(PROVIDED ENTRIES begins)

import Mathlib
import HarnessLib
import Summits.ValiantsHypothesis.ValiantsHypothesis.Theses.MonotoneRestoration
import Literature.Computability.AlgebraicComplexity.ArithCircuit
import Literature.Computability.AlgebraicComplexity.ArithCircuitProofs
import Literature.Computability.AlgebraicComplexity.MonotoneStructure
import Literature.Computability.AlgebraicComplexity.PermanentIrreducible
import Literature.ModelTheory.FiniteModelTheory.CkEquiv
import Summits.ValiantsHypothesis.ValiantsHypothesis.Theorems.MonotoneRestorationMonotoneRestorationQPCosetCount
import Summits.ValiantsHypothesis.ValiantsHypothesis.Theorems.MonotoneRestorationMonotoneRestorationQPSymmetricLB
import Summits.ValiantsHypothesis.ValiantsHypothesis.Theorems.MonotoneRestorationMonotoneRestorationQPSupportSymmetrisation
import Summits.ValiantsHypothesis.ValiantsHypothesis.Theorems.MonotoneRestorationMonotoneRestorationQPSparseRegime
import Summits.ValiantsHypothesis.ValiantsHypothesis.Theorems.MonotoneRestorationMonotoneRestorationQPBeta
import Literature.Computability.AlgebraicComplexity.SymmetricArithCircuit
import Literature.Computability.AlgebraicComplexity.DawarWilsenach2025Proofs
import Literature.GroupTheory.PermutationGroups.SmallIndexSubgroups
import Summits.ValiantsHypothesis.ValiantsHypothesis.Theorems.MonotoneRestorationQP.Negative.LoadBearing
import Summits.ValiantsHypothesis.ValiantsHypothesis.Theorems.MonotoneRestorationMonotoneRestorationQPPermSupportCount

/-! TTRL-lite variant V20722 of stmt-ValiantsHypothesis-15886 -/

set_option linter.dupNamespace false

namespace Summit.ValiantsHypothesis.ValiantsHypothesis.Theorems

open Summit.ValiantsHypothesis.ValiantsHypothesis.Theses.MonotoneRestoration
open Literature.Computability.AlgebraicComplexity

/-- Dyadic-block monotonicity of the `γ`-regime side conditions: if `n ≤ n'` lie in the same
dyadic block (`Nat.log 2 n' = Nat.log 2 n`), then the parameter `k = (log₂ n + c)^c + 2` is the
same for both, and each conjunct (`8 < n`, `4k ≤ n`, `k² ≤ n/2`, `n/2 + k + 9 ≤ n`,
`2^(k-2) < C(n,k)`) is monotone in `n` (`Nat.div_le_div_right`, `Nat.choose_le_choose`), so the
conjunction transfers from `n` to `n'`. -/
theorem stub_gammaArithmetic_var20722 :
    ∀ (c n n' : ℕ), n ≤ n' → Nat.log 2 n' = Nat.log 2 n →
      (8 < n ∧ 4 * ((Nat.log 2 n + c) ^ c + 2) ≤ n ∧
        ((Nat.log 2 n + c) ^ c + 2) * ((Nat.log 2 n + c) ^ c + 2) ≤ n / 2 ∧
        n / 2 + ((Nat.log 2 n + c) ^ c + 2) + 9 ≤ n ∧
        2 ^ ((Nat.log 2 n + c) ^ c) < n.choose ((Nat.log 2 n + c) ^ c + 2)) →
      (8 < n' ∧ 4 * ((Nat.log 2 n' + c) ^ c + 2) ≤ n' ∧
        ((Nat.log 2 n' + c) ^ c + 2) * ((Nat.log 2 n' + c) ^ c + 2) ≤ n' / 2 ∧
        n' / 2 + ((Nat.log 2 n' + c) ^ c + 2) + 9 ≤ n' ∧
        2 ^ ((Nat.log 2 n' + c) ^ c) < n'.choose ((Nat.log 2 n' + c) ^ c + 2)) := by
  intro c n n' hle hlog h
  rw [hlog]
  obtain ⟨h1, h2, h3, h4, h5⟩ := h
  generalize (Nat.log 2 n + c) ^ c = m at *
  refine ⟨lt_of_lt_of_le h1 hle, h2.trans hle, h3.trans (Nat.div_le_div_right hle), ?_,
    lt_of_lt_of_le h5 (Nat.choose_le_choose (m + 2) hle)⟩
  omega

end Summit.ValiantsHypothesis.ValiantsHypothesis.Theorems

(PROVIDED ENTRIES ends)
(PROVIDED ENTRIES begins)

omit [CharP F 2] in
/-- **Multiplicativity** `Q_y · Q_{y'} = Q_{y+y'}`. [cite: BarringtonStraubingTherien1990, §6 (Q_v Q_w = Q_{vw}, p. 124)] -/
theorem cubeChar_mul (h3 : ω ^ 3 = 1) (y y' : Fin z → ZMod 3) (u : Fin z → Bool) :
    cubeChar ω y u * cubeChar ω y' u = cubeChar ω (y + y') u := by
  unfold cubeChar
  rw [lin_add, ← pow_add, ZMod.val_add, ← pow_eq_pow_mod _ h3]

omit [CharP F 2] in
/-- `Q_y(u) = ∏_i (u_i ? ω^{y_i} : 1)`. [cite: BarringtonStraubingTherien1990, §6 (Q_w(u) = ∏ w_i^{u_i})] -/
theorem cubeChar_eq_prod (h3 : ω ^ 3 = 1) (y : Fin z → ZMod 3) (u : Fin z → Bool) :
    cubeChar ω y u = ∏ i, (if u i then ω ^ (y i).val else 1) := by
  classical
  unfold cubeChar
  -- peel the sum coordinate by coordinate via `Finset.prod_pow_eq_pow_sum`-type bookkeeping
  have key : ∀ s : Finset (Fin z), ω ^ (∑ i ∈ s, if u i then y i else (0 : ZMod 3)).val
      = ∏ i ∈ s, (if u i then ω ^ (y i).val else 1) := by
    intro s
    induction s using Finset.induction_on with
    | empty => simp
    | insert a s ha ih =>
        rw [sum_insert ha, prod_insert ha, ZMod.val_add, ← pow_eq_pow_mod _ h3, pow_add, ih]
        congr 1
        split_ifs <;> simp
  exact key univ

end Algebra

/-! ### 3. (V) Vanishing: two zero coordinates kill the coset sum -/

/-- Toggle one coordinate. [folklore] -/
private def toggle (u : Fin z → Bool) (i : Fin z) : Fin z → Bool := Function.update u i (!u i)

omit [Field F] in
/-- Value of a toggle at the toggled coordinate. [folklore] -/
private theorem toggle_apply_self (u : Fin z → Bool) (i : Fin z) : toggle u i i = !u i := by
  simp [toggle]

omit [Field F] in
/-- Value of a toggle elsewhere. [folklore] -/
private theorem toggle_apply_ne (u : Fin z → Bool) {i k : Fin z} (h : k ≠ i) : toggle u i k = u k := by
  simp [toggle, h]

(PROVIDED ENTRIES ends)

● **EXERCISE DETAILS**
Show every line of the data in which the word "same" appears.

● **ANSWER BELOW**
/-- Dyadic-block monotonicity of the `γ`-regime side conditions: if `n ≤ n'` lie in the same
same for both, and each conjunct (`8 < n`, `4k ≤ n`, `k² ≤ n/2`, `n/2 + k + 9 ≤ n`,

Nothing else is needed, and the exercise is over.